DATA SECTION Start Marker

/-- **Temkin 2013, Thm. 5.5.2 for `n = 1` in the residually separable case (`l = k`)** (p. 60:
"(iii) If each `K̃ᵢ` is separable over `k` then the claims of (i) and (ii) hold true for `l = k`";
conclusion of (i) for `i = 1`: "`x₁` is a simple `l`-smooth point"; setting of §5.5, p. 59: `k`
trivially valued, `K` a finitely generated Abhyankar valued `k`-field, `X` an affine `k`-model of
`K°`, `K₁/K` a finite extension of valued fields, `X₁ = Nr_{K₁}(X')` and `x₁` the centre of
`K₁°` on it). Rendering as in `Temkin2013Abhyankar` (`InseparableLocalUniformizationAbhyankar.lean`)
with `L₁ = K₁`, `l = k`: `K° = K₁° ∩ K` (`O₁.comap`), `D_{K/k} = 0`, `X = Spec A` with `A ⊆ K°`
finitely generated and `Frac A = K`; the hypothesis "`K̃₁` separable over `k`" ↦ a finite
separating transcendence basis `s` of `K̃₁/k` (as produced by Thm. 5.5.3); the conclusion: an
affine refinement `X' = Spec A'` (`A ≤ A' ⊆ K°`, finitely generated, `Frac A' = K`) and the
normalization `N = Nr_{K₁}(X')` (finitely generated over `k`, `Frac N = K₁`, `N ⊆ K₁°`) whose
centre `𝔭` is `k`-smooth (`Algebra.IsSmoothAt`), simple (`k(𝔭)` formally smooth over `k`) and
regular. PROVED from the named fact `Temkin2013_Thm551iii` along the printed proof (pp. 60–61);
see the module docstring. [cite: Temkin2013, Thm. 5.5.2 (p. 60 of arXiv:0804.1554v3)] -/
theorem temkin2013Abhyankar_separable (h551 : Temkin2013_Thm551iii.{u}) [FiniteDimensional K K₁]
    (hfg : (⊤ : IntermediateField k K).FG) (O₁ : ValuationSubring K₁)
    (hk₁ : ∀ c : k, algebraMap k K₁ c ∈ O₁)
    (hD : transcendenceDefect k (O₁.comap (algebraMap K K₁)) (algebraMap_mem_comap_of_mem O₁ hk₁) = 0)
    (A : Subalgebra k K) (hAO : A.toSubring ≤ (O₁.comap (algebraMap K K₁)).toSubring) (hAfg : A.FG)
    (hAfr : IsFractionRing A K)
    (s : Finset (letI := algebraOfMem k O₁ hk₁; ResidueField O₁))
    (hs : letI := algebraOfMem k O₁ hk₁
      IsTranscendenceBasis k ((↑) : s → ResidueField O₁))
    (hsep : letI := algebraOfMem k O₁ hk₁
      ∀ z : ResidueField O₁, IsSeparable (IntermediateField.adjoin k (s : Set (ResidueField O₁))) z) :
    ∃ (A' : Subalgebra k K), A ≤ A' ∧ A'.toSubring ≤ (O₁.comap (algebraMap K K₁)).toSubring ∧
      A'.FG ∧ IsFractionRing A' K ∧
    ∃ (N : Subalgebra k K₁) (hN : N.toSubring ≤ O₁.toSubring),
      (N : Set K₁) = {z : K₁ | IsIntegral (A'.map (IsScalarTower.toAlgHom k K K₁)) z} ∧
      N.FG ∧ IsFractionRing N K₁ ∧
      Algebra.IsSmoothAt k (centreIdeal N O₁ hN) ∧
      Algebra.FormallySmooth k (ResidueField (Localization.AtPrime (centreIdeal N O₁ hN))) ∧
      IsRegularLocalRing (Localization.AtPrime (centreIdeal N O₁ hN)) := by
  classical
  have hk : ∀ c : k, algebraMap k K c ∈ O₁.comap (algebraMap K K₁) :=
    algebraMap_mem_comap_of_mem O₁ hk₁
  obtain ⟨hD₁, -, -, -⟩ := transcendenceDefect_eq_zero_of_finite O₁ hk₁ hfg hD
  have hfg₁ : (⊤ : IntermediateField k K₁).FG := intermediateField_fg_top_of_finite hfg
  letI ik₁ : Algebra k O₁ := algebraOfMem k O₁ hk₁
  haveI := isScalarTower_algebraOfMem k O₁ hk₁
  haveI : Group.FG (ValueGroup O₁)ˣ := valueGroup_fg_of_transcendenceDefect_eq_zero O₁ hfg₁ hk₁ hD₁
  let φ : K →ₐ[k] K₁ := IsScalarTower.toAlgHom k K K₁
  have hφ : ∀ z : K, φ z = algebraMap K K₁ z := fun _ => rfl
  -- Abhyankar bases: `B ⊂ K`, its image in `K₁`, and an adapted `B' ⊂ K₁`
  obtain ⟨E, F, x, y, hB⟩ := exists_isAbhyankarBasis (O₁.comap (algebraMap K K₁)) hk hfg hD
  have hB₁ := hB.extension O₁ hk₁ hfg hD
  obtain ⟨E', x', y', hB', hx'top, hy'range⟩ := exists_adapted_isAbhyankarBasis O₁ hk₁ hfg₁ hD₁ s hs
  have hsep' : ∀ z : ResidueField O₁,
      IsSeparable (IntermediateField.adjoin k (Set.range fun i => residue O₁ (y' i))) z := by
    rw [hy'range]; exact hsep
  -- thresholds: Thm. 5.5.1 (iii) for `B'`, Prop. 5.4.3 for `B, B'`, Cor. 5.4.2 for `B ⊂ K`
  obtain ⟨M₁, hM₁t, hM₁le, h551M⟩ := h551 k K₁ hfg₁ O₁ hk₁ hD₁ E' s.card x' y' hB' hx'top hsep'
  obtain ⟨M₂, hM₂t, hM₂le, h543M⟩ := Temkin2013_Prop543_holds k K₁ hfg₁ O₁ hk₁ hD₁ E F
    (fun j => algebraMap K K₁ (x j)) (fun i => comapInclusion O₁ (y i)) hB₁ E' s.card x' y' hB'
  obtain ⟨gA, hgA⟩ := hAfg
  have hgAA : ∀ a ∈ gA, a ∈ A := fun a ha => hgA ▸ Algebra.subset_adjoin ha
  have hgAO : ∀ a ∈ gA, a ∈ O₁.comap (algebraMap K K₁) := fun a ha => hAO (hgAA a ha)
  obtain ⟨M₃, hM₃t, hM₃le, -, h542M⟩ := exists_isToricMonoid_forall_mem_centreLocalRing hfg
    (O₁.comap (algebraMap K K₁)) hk hD x y hB gA hgAO
  -- one free monoid `M ⊆ Λ₁°` above `M₁`, `M₂` and the image of `M₃`
  set ι := unitsValueGroupHom K O₁ with hι
  have hM₃'le : M₃.map ι ≤ valuationMonoid O₁ := by
    rintro _ ⟨γ, hγ, rfl⟩
    exact (mem_valuationMonoid_iff O₁).mpr
      ((unitsValueGroupHom_le_one_iff O₁ γ).mpr ((mem_valuationMonoid_iff _).mp (hM₃le hγ)))
  obtain ⟨n, b, hM₁M, hM₂M, hM₃M, hMle⟩ := exists_closure_basis_ge₃ O₁ hM₁t.1 hM₂t.1
    (hM₃t.1.map ι) hM₁le hM₂le hM₃'le
  set M : Submonoid (ValueGroup O₁)ˣ := Submonoid.closure (Set.range fun i => Additive.toMul (b i))
    with hMdef
  have hMt : IsToricMonoid O₁ M := isToricMonoid_closure_basis O₁ b
  -- the toroidal models of `B` and `B'` in `K₁`
  set C₁ : Subalgebra k K₁ := toricChart (k := k) O₁ (fun j => algebraMap K K₁ (x j))
    (fun i => comapInclusion O₁ (y i)) M with hC₁
  have hC₁O : C₁.toSubring ≤ O₁.toSubring :=
    toricChart_le_valuationSubring _ _ hk₁ hB₁.valuation_eq_one hMle
  have hPO : (nrAlg C₁).toSubring ≤ O₁.toSubring := nrAlg_le_valuationSubring hC₁O
  set C' : Subalgebra k K₁ := toricChart (k := k) O₁ x' y' M with hC'
  have hC'O : C'.toSubring ≤ O₁.toSubring :=
    toricChart_le_valuationSubring x' y' hk₁ hB'.valuation_eq_one hMle
  have hP'O : (nrAlg C').toSubring ≤ O₁.toSubring := nrAlg_le_valuationSubring hC'O
  -- Prop. 5.4.3 and Thm. 5.5.1 (iii)
  have h543 : centreLocalRing O₁ (nrAlg C₁) = centreLocalRing O₁ (nrAlg C') :=
    (h543M M hMt hM₂M hMle).1
  have het : Algebra.IsEtaleAt C' (centreIdeal (nrAlg C') O₁ hP'O) := h551M M hMt hM₁M hMle
  -- the free chart `C'`: smooth, with purely transcendental residue field, `Nr` finite over it
  haveI : Algebra.FormallySmooth k C' := formallySmooth_toricChart_free O₁ hk₁ x' y' hB' hx'top b
  haveI : Module.Finite C' (nrAlg C') :=
    module_finite_nrAlg_toricChart_free O₁ hk₁ x' y' hB' hx'top b hfg₁
  have hres' := formallySmooth_residueField_centreIdeal_toricChart O₁ hk₁ x' y' hB' hMle
  obtain ⟨hsm', hrf'⟩ :=
    isSmoothAt_and_formallySmooth_residueField_of_isEtaleAt O₁ C' hC'O hres' het
  -- the `K`-side chart of `B` and Cor. 5.4.2 for the generators of `A`
  set MK : Submonoid (ValueGroup (O₁.comap (algebraMap K K₁)))ˣ := M.comap ι with hMK
  have hMKle : MK ≤ valuationMonoid (O₁.comap (algebraMap K K₁)) := comap_le_valuationMonoid O₁ hMle
  have hM₃MK : M₃ ≤ MK := fun γ hγ => Submonoid.mem_comap.mpr (hM₃M ⟨γ, hγ, rfl⟩)
  set CK : Subalgebra k K := toricChart (k := k) (O₁.comap (algebraMap K K₁)) x y MK with hCK
  have hCKO : CK.toSubring ≤ (O₁.comap (algebraMap K K₁)).toSubring :=
    toricChart_le_valuationSubring x y hk hB.valuation_eq_one hMKle
  have hCKC₁ : CK.map φ ≤ C₁ := map_toricChart_comap_le O₁ x y M
  have h542 : ∀ a ∈ gA, a ∈ centreLocalRing (O₁.comap (algebraMap K K₁)) (nrAlg CK) :=
    h542M MK hM₃MK
  choose! p hp q hq hq1 hpq using fun a (ha : a ∈ gA) =>
    (mem_centreLocalRing_iff.mp (h542 a ha) :
      ∃ p ∈ nrAlg CK, ∃ q ∈ nrAlg CK, (O₁.comap (algebraMap K K₁)).valuation q = 1 ∧ a = p / q)
  set g : K := ∏ a ∈ gA, q a with hgdef
  have hgN : g ∈ nrAlg CK := prod_mem fun a ha => hq a ha
  have hg1 : (O₁.comap (algebraMap K K₁)).valuation g = 1 := by
    rw [hgdef, map_prod]
    exact Finset.prod_eq_one fun a ha => hq1 a ha
  have hg0 : g ≠ 0 := ne_zero_of_valuation_eq_one hg1
  -- images in `K₁`: `Nr_K(CK) → Nr_{K₁}(C₁)`, value-one elements stay value-one
  have hval₁ : ∀ z : K, (O₁.comap (algebraMap K K₁)).valuation z = 1 →
      O₁.valuation (algebraMap K K₁ z) = 1 := fun z hz => by
    rw [← valueGroupHom_valuation K O₁, hz, map_one]
  have hmapN : ∀ z ∈ nrAlg CK, algebraMap K K₁ z ∈ nrAlg C₁ := fun z hz => algebraMap_mem_nrAlg hCKC₁ hz
  -- the finite subchart of `B ⊂ K₁` and its monomials, taken in `K`
  obtain ⟨e, heval, hPeq⟩ := exists_finite_subchart O₁ hk₁ hB₁ fun i => Additive.toMul (b i)
  set m : Fin n → K := fun i => (e i).prod fun j (n : ℤ) => x j ^ n with hmdef
  have hm₁ : ∀ i, algebraMap K K₁ (m i) = (e i).prod fun j (n : ℤ) => algebraMap K K₁ (x j) ^ n :=
    fun i => algebraMap_lmonomial x (e i)
  have hmval : ∀ i, ValMem (O₁.comap (algebraMap K K₁)) MK (m i) := fun i =>
    (valMem_comap_iff O₁ M (m i)).mpr (by rw [hm₁]; exact heval i)
  have hmO : ∀ i, m i ∈ O₁.comap (algebraMap K K₁) := fun i =>
    (hmval i).mem_valuationSubring _ hMKle
  have hmCK : ∀ i, m i ∈ CK := fun i => lmonomial_mem_toricChart x y (e i) (hmval i)
  -- the refined model `A' = k[gens A, y^{±1}, x^{eᵢ}, 1/g]`
  set T : Finset K := gA ∪ (Finset.univ.image fun i => (y i : K)) ∪
    (Finset.univ.image fun i => (y i : K)⁻¹) ∪ Finset.univ.image m ∪ {g⁻¹} with hTdef
  have hTmem : ∀ t ∈ T, t ∈ gA ∨ (∃ i, t = (y i : K)) ∨ (∃ i, t = (y i : K)⁻¹) ∨
      (∃ i, t = m i) ∨ t = g⁻¹ := by
    intro t ht
    simp only [hTdef, Finset.mem_union, Finset.mem_image, Finset.mem_univ, true_and,
      Finset.mem_singleton] at ht
    rcases ht with (((ht | ⟨i, rfl⟩) | ⟨i, rfl⟩) | ⟨i, rfl⟩) | rfl
    · exact Or.inl ht
    · exact Or.inr (Or.inl ⟨i, rfl⟩)
    · exact Or.inr (Or.inr (Or.inl ⟨i, rfl⟩))
    · exact Or.inr (Or.inr (Or.inr (Or.inl ⟨i, rfl⟩)))
    · exact Or.inr (Or.inr (Or.inr (Or.inr rfl)))
  have hgAT : (gA : Set K) ⊆ T := fun t ht => by
    simp only [hTdef, Finset.coe_union, Set.mem_union, Finset.mem_coe]
    exact Or.inl (Or.inl (Or.inl (Or.inl ht)))
  have hyT : ∀ i, (y i : K) ∈ T := fun i => by
    simp only [hTdef, Finset.mem_union, Finset.mem_image, Finset.mem_univ, true_and]
    exact Or.inl (Or.inl (Or.inl (Or.inr ⟨i, rfl⟩)))
  have hyiT : ∀ i, (y i : K)⁻¹ ∈ T := fun i => by
    simp only [hTdef, Finset.mem_union, Finset.mem_image, Finset.mem_univ, true_and]
    exact Or.inl (Or.inl (Or.inr ⟨i, rfl⟩))
  have hmT : ∀ i, m i ∈ T := fun i => by
    simp only [hTdef, Finset.mem_union, Finset.mem_image, Finset.mem_univ, true_and]
    exact Or.inl (Or.inr ⟨i, rfl⟩)
  have hgT : g⁻¹ ∈ T := by simp [hTdef]
  set A' : Subalgebra k K := Algebra.adjoin k (T : Set K) with hA'def
  have hA'fg : A'.FG := ⟨T, rfl⟩
  have hAA' : A ≤ A' := by
    rw [← hgA]
    exact Algebra.adjoin_mono hgAT
  -- `A' ⊆ K°`
  have hy1 : ∀ i, (O₁.comap (algebraMap K K₁)).valuation (y i : K) = 1 := hB.valuation_eq_one
  have hA'O : A'.toSubring ≤ (O₁.comap (algebraMap K K₁)).toSubring := by
    let O' : Subalgebra k K :=
      { (O₁.comap (algebraMap K K₁)).toSubring.toSubsemiring with algebraMap_mem' := hk }
    intro t ht
    refine (show A' ≤ O' from Algebra.adjoin_le ?_) ht
    intro t ht
    rcases hTmem t ht with ht | ⟨i, rfl⟩ | ⟨i, rfl⟩ | ⟨i, rfl⟩ | rfl
    · exact hgAO t ht
    · exact (y i).2
    · change (y i : K)⁻¹ ∈ O₁.comap (algebraMap K K₁)
      rw [← ValuationSubring.valuation_le_one_iff, map_inv₀, hy1, inv_one]
    · exact hmO i
    · change g⁻¹ ∈ O₁.comap (algebraMap K K₁)
      rw [← ValuationSubring.valuation_le_one_iff, map_inv₀, hg1, inv_one]
  -- `Frac A' = K`
  haveI : IsFractionRing A K := hAfr
  have hA'fr : IsFractionRing A' K := by
    refine IsFractionRing.of_field A' K fun z => ?_
    obtain ⟨a, c, -, rfl⟩ := IsFractionRing.div_surjective (A := A) z
    exact ⟨⟨a, hAA' a.2⟩, ⟨c, hAA' c.2⟩, rfl⟩
  -- `A'` maps into the local ring `A_{B,M} = (Nr_{K₁} C₁)_𝔭 ⊆ K₁`
  have hA'loc : A'.map φ ≤ centreLocalRing O₁ (nrAlg C₁) := by
    rw [Subalgebra.map_le]
    refine Algebra.adjoin_le fun t ht => ?_
    rw [SetLike.mem_coe, Subalgebra.mem_comap, hφ]
    rcases hTmem t ht with ht | ⟨i, rfl⟩ | ⟨i, rfl⟩ | ⟨i, rfl⟩ | rfl
    · rw [hpq t ht, map_div₀]
      exact div_mem_centreLocalRing (hmapN _ (hp t ht)) (hmapN _ (hq t ht)) (hval₁ _ (hq1 t ht))
    · exact le_centreLocalRing _ (le_nrAlg _ (coe_mem_toricChart
        (fun j => algebraMap K K₁ (x j)) (fun i => comapInclusion O₁ (y i)) M i))
    · rw [map_inv₀]
      exact le_centreLocalRing _ (le_nrAlg _ (inv_coe_mem_toricChart
        (fun j => algebraMap K K₁ (x j)) (fun i => comapInclusion O₁ (y i)) M i))
    · exact le_centreLocalRing _ (le_nrAlg _ (hCKC₁ ⟨m i, hmCK i, rfl⟩))
    · rw [map_inv₀]
      exact inv_mem_centreLocalRing_of_valuation_eq_one
        (le_centreLocalRing _ (hmapN _ hgN)) (hval₁ _ hg1)
  -- the finite subchart lies in the image of `A'`
  have hsubA' : Algebra.adjoin k ((Set.range fun i => (comapInclusion O₁ (y i) : K₁)) ∪
      (Set.range fun i => (comapInclusion O₁ (y i) : K₁)⁻¹) ∪
      Set.range fun i => (e i).prod fun j (n : ℤ) => algebraMap K K₁ (x j) ^ n) ≤ A'.map φ := by
    refine Algebra.adjoin_le ?_
    rintro t ((⟨i, rfl⟩ | ⟨i, rfl⟩) | ⟨i, rfl⟩)
    · exact ⟨(y i : K), Algebra.subset_adjoin (hyT i), rfl⟩
    · exact ⟨(y i : K)⁻¹, Algebra.subset_adjoin (hyiT i), by rw [map_inv₀]; rfl⟩
    · exact ⟨m i, Algebra.subset_adjoin (hmT i), hm₁ i⟩
  -- the normalization `N = Nr_{K₁}(A')`
  obtain ⟨N, hNcar, hNfg, hNfr, -⟩ := exists_normalisation_in_extension A' hA'fg hA'fr K₁
  have hmemN : ∀ z : K₁, z ∈ N ↔ IsIntegral (A'.map φ) z := fun z => by
    rw [← SetLike.mem_coe, hNcar]; rfl
  have hNO : N.toSubring ≤ O₁.toSubring := fun z hz => by
    refine mem_of_isIntegral_of_le (V := O₁) (S := (A'.map φ).toSubring) ?_ ((hmemN z).mp hz)
    rintro _ ⟨a, ha, rfl⟩
    exact hA'O ha
  -- sandwich: `Nr_{K₁}(C₁) ≤ N ≤ (Nr_{K₁} C₁)_𝔭`
  have hPN : nrAlg C₁ ≤ N := by
    intro z hz
    rw [hC₁, hMdef, hPeq] at hz
    exact (hmemN z).mpr (mem_nrAlg_iff.mp (nrAlg_mono hsubA' hz))
  have hNP : N ≤ centreLocalRing O₁ (nrAlg C₁) := fun z hz =>
    mem_centreLocalRing_nrAlg_of_isIntegral (isIntegral_of_subalgebra_le (A'.map φ)
      (centreLocalRing O₁ (nrAlg C₁)) (fun _ h' => hA'loc h') ((hmemN z).mp hz))
  have hloc : centreLocalRing O₁ N = centreLocalRing O₁ (nrAlg C') :=
    (centreLocalRing_eq_of_le_of_le hPN hNP).trans h543
  -- conclusions, transported along `N_𝔭 = A_{B,M} = A_{B',M}`
  have hsmN : Algebra.IsSmoothAt k (centreIdeal N O₁ hNO) := isSmoothAt_centreIdeal_of_eq hloc hsm'
  have hrfN : Algebra.FormallySmooth k
      (ResidueField (Localization.AtPrime (centreIdeal N O₁ hNO))) :=
    formallySmooth_residueField_centreIdeal_of_eq hloc hrf'
  haveI : Algebra.FiniteType k N := (Subalgebra.fg_iff_finiteType N).mp hNfg
  haveI : Algebra.FinitePresentation k N :=
    (Algebra.FinitePresentation.of_finiteType (R := k) (A := N)).mp inferInstance
  haveI := hsmN
  have hreg : IsRegularLocalRing (Localization.AtPrime (centreIdeal N O₁ hNO)) :=
    isRegularLocalRing_of_isSmoothAt k N (centreIdeal N O₁ hNO)
  exact ⟨A', hAA', hA'O, hA'fg, hA'fr, N, hNO, hNcar, hNfg, hNfr, hsmN, hrfN, hreg⟩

DATA SECTION End Marker

§ INSTRUCTIONS TO FOLLOW
Each line above from the one with "theorem temkin2013Abhyankar_separable (h551" up to and including the one with "have hφ : ∀" must be set down exactly, and no line outside that span may appear.

§ ANSWER TO THIS EXERCISE
theorem temkin2013Abhyankar_separable (h551 : Temkin2013_Thm551iii.{u}) [FiniteDimensional K K₁]
    (hfg : (⊤ : IntermediateField k K).FG) (O₁ : ValuationSubring K₁)
    (hk₁ : ∀ c : k, algebraMap k K₁ c ∈ O₁)
    (hD : transcendenceDefect k (O₁.comap (algebraMap K K₁)) (algebraMap_mem_comap_of_mem O₁ hk₁) = 0)
    (A : Subalgebra k K) (hAO : A.toSubring ≤ (O₁.comap (algebraMap K K₁)).toSubring) (hAfg : A.FG)
    (hAfr : IsFractionRing A K)
    (s : Finset (letI := algebraOfMem k O₁ hk₁; ResidueField O₁))
    (hs : letI := algebraOfMem k O₁ hk₁
      IsTranscendenceBasis k ((↑) : s → ResidueField O₁))
    (hsep : letI := algebraOfMem k O₁ hk₁
      ∀ z : ResidueField O₁, IsSeparable (IntermediateField.adjoin k (s : Set (ResidueField O₁))) z) :
    ∃ (A' : Subalgebra k K), A ≤ A' ∧ A'.toSubring ≤ (O₁.comap (algebraMap K K₁)).toSubring ∧
      A'.FG ∧ IsFractionRing A' K ∧
    ∃ (N : Subalgebra k K₁) (hN : N.toSubring ≤ O₁.toSubring),
      (N : Set K₁) = {z : K₁ | IsIntegral (A'.map (IsScalarTower.toAlgHom k K K₁)) z} ∧
      N.FG ∧ IsFractionRing N K₁ ∧
      Algebra.IsSmoothAt k (centreIdeal N O₁ hN) ∧
      Algebra.FormallySmooth k (ResidueField (Localization.AtPrime (centreIdeal N O₁ hN))) ∧
      IsRegularLocalRing (Localization.AtPrime (centreIdeal N O₁ hN)) := by
  classical
  have hk : ∀ c : k, algebraMap k K c ∈ O₁.comap (algebraMap K K₁) :=
    algebraMap_mem_comap_of_mem O₁ hk₁
  obtain ⟨hD₁, -, -, -⟩ := transcendenceDefect_eq_zero_of_finite O₁ hk₁ hfg hD
  have hfg₁ : (⊤ : IntermediateField k K₁).FG := intermediateField_fg_top_of_finite hfg
  letI ik₁ : Algebra k O₁ := algebraOfMem k O₁ hk₁
  haveI := isScalarTower_algebraOfMem k O₁ hk₁
  haveI : Group.FG (ValueGroup O₁)ˣ := valueGroup_fg_of_transcendenceDefect_eq_zero O₁ hfg₁ hk₁ hD₁
  let φ : K →ₐ[k] K₁ := IsScalarTower.toAlgHom k K K₁
  have hφ : ∀ z : K, φ z = algebraMap K K₁ z := fun _ => rfl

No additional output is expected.